WHAT THE TASK ASKS
Locate the line that contains "form of abc-iut-L1-t7's" in the entries below, then repeat it and every following line through the line that contains "self-equivalence lying over", exactly, and no others.

DATA EXTRACT START

import Literature.AlgebraicGeometry.Frobenioids.ModelFrobenioidSelfEquivalenceRigidity
import HarnessLib

/-!
# Frobenioids I, Thm. 5.2 (i): the UNIT-TWIST self-equivalences of a model Frobenioid — the law
# «every self-equivalence over the identity of the base induces `u_{Ψ φ} = η^* u_φ`» is unsatisfiable
# at any model Frobenioid carrying a non-trivial divisor-free natural unit (OURS; a vacuity witness)

Mochizuki, *The geometry of Frobenioids I: the general theory*, Kyushu J. Math. **62** (2008)
293–400, §5 Theorem 5.2 (i) p. 100: a morphism of the model Frobenioid `C` of `(Φ, B, Div_B)` on `D`
IS the quadruple `(deg_Fr, Base, Div, u)` subject to relation (d) (`ModelFrobenioid.lean`)
[cite: MochizukiFrdI2008, Thm. 5.2(i) p.100]; Theorem 5.2 (ii) p. 101: "there is a natural isomorphism
of functors between the functor `O^×(−)` on `D` associated to the Frobenioid `C^birat` […] and the
functor `B`" — so `B` is the RATIONAL FUNCTION MONOID, a functor of *birational* units
[cite: MochizukiFrdI2008, Thm. 5.2(ii) p.101].  Consumer locus: Mochizuki, *Inter-universal Teichmüller
theory I*, proof of Corollary 5.3 (iv), kurims manuscript (May 2020) p. 145 l. 1–2: "it suffices to
verify that `α` induces […] the identity on the rational function and divisor monoids of `ℱ̲_v`"
[cite: Mochizuki2012, Cor. 5.3(iv) p.145] (D-0012 claim key; nothing of that series is asserted here; no
side taken on [IUTchIII] Cor. 3.12).

WHAT THIS FILE PROVES (PROOF-ONLY; a theorem about OUR model category, NOT a construction of either
paper; abc-iut cell, L5 row «HMON-LAW-VACUITY-WITNESS» = L5-R22, report of an unsatisfiable displayed
binder per the cell's token standard).  The knit `Literature.IUT.HodgeTheaters.Cor53.descend_injective_model_of_monoidRigid`
(and its siblings `descend_injective_of_monoidRigid`, `…_bijective_…`) display the LAW

  `hmon : ∀ Ψ : C ≌ C, Nonempty (Ψ.functor ⋙ Base ≅ Base) → ∃ η : Ψ.functor ⋙ Base ≅ Base,`
  `  (∀ φ, Div(Ψ φ) = η_X^* Div(φ)) ∧ (∀ φ, u_{Ψ φ} = η_X^* u_φ)`,

whose second clause reads print's «identity on the rational function monoid» ENTRY-WISE on the
quadruple entry `u_φ ∈ B(A)` of EVERY morphism (the `u = 1` "gauge-fixed" form of abc-iut-L1-t7's
rigidity theorem `ModelFrobenioid.selfEquivalence_iso_id_of_over_base`, which is a correct theorem).
As a LAW over all `Ψ` this is FALSE as soon as `B` carries a family of units `w_A ∈ B(A)` that is
divisor-free (`Div_B(w_A) = 0`), base-compatible (`B(f)(w_{A'}) = w_A`) and non-trivial (`w_A ≠ 1` for
some `A`) — e.g. `w = −1 ∈ K^×` at any carrier whose `B(A)` is the multiplicative group of a field of
characteristic `≠ 2` (the `p`-adic Frobenioids of [FrdII] Ex. 1.1, the tempered Frobenioids of
[EtTh] §3–5).  WITNESS (built inside the proofs, no `def`): the UNIT TWIST `Ψ_w : C ⥤ C`, identity on
objects and on `(deg_Fr, Base, Div)`, `u_{Ψ_w φ} := u_φ · w_A^{deg_Fr(φ) − 1}` (`A = Base` of the source)
— the conjugate `φ ↦ θ_X ∘ φ ∘ θ_Y⁻¹` of the identity functor by the divisor-free automorphisms
`θ_X := (1, id, 0, w) ∈ Aut(X)`; it is a functor ISOMORPHIC TO `𝟭_C` through `θ` (hence a
self-equivalence lying over `𝟭_D` ON THE NOSE, preserving `deg_Fr` and `Div` — no threat to the
injectivity CONCLUSION of [IUTchI] Cor. 5.3 (iv)), yet along the degree-`2` Frobenius endomorphism
`Fr₂ := (2, id, 0, 1)` of `(A, 0)` one has `u_{Ψ_w Fr₂} = w_A`, whereas the displayed clause demands
`u_{Ψ Fr₂} = η_A^*(u_{Fr₂}) = η_A^*(1) = 1` for EVERY `η`.  (The entry `u_φ` of a single morphism is
not category-theoretic; only ratios `u_f / u_g` of parallel linear morphisms over the same base map
are — they are birational units, [FrdI] Cor. 4.10, Thm. 5.2 (ii); print's hypothesis is about those.)

Main results: `exists_unitTwist_selfEquivalence` (the witness with all its properties),
`not_forall_selfEquivalence_over_id_hdiv_hunit` (¬ the `hmon` binder of
`Cor53.descend_injective_model_of_monoidRigid`, copied verbatim),
`not_forall_selfEquivalence_over_id_hdeg_hdiv_hunit` (¬ the `hmon` binder of
`Cor53.descend_injective_of_monoidRigid`, verbatim), `not_forall_selfEquivalence_over_id_hunit` (¬ the
unit clause alone).  Honest framing: nothing here asserts abc proved or refuted; typed ≠ proved; this
is OUR bookkeeping about which typed reading of p. 145 l. 1–2 is satisfiable.
-/

namespace Literature.AlgebraicGeometry.Frobenioids

open CategoryTheory Opposite

universe w v u

namespace ModelFrobenioid

/-- Exponent bookkeeping for the unit twist along a composite: `e·d − 1 = (e − 1) + e·(d − 1)` for
positive naturals. [folklore] -/
private theorem natPred_mul_eq (e d : ℕ+) : (e * d).natPred = e.natPred + (e : ℕ) * d.natPred := by
  simp only [PNat.natPred, PNat.mul_coe]
  rw [Nat.mul_sub_one]
  have h1 : 1 ≤ (e : ℕ) := e.pos
  have h2 : (e : ℕ) ≤ (e : ℕ) * (d : ℕ) := Nat.le_mul_of_pos_right _ d.pos
  omega

/-- Monoid bookkeeping for the unit twist along a composite:
`a · u^e · x^{(e−1) + e·n} = (a · x^{e−1}) · (u · x^n)^e` in a commutative monoid. [folklore] -/
private theorem twist_comp_aux {M : Type*} [CommMonoid M] (a u x : M) (e : ℕ+) (n : ℕ) :
    a * u ^ (e : ℕ) * x ^ (e.natPred + (e : ℕ) * n) = a * x ^ e.natPred * (u * x ^ n) ^ (e : ℕ) := by
  rw [pow_add, mul_comm (e : ℕ) n, pow_mul, mul_pow]
  exact mul_mul_mul_comm _ _ _ _

variable {D : Type u} [Category.{v} D] {Φ B : Dᵒᵖ ⥤ CommMonCat.{w}} {DivB : B ⟶ monoidGp Φ}
  (w : ∀ A : D, B.obj (op A))
  (hwu : ∀ A : D, IsUnit (w A))
  (hw0 : ∀ A : D, divB Φ B DivB (op A) (w A) = 1)
  (hwn : ∀ ⦃A A' : D⦄ (f : A ⟶ A'), pull B f (w A') = w A)
  (hw1 : ∃ A : D, w A ≠ 1)

include hwu hw0 hwn hw1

DATA EXTRACT END

EXERCISE ANSWER
quadruple entry `u_φ ∈ B(A)` of EVERY morphism (the `u = 1` "gauge-fixed" form of abc-iut-L1-t7's
rigidity theorem `ModelFrobenioid.selfEquivalence_iso_id_of_over_base`, which is a correct theorem).
As a LAW over all `Ψ` this is FALSE as soon as `B` carries a family of units `w_A ∈ B(A)` that is
divisor-free (`Div_B(w_A) = 0`), base-compatible (`B(f)(w_{A'}) = w_A`) and non-trivial (`w_A ≠ 1` for
some `A`) — e.g. `w = −1 ∈ K^×` at any carrier whose `B(A)` is the multiplicative group of a field of
characteristic `≠ 2` (the `p`-adic Frobenioids of [FrdII] Ex. 1.1, the tempered Frobenioids of
[EtTh] §3–5).  WITNESS (built inside the proofs, no `def`): the UNIT TWIST `Ψ_w : C ⥤ C`, identity on
objects and on `(deg_Fr, Base, Div)`, `u_{Ψ_w φ} := u_φ · w_A^{deg_Fr(φ) − 1}` (`A = Base` of the source)
— the conjugate `φ ↦ θ_X ∘ φ ∘ θ_Y⁻¹` of the identity functor by the divisor-free automorphisms
`θ_X := (1, id, 0, w) ∈ Aut(X)`; it is a functor ISOMORPHIC TO `𝟭_C` through `θ` (hence a
self-equivalence lying over `𝟭_D` ON THE NOSE, preserving `deg_Fr` and `Div` — no threat to the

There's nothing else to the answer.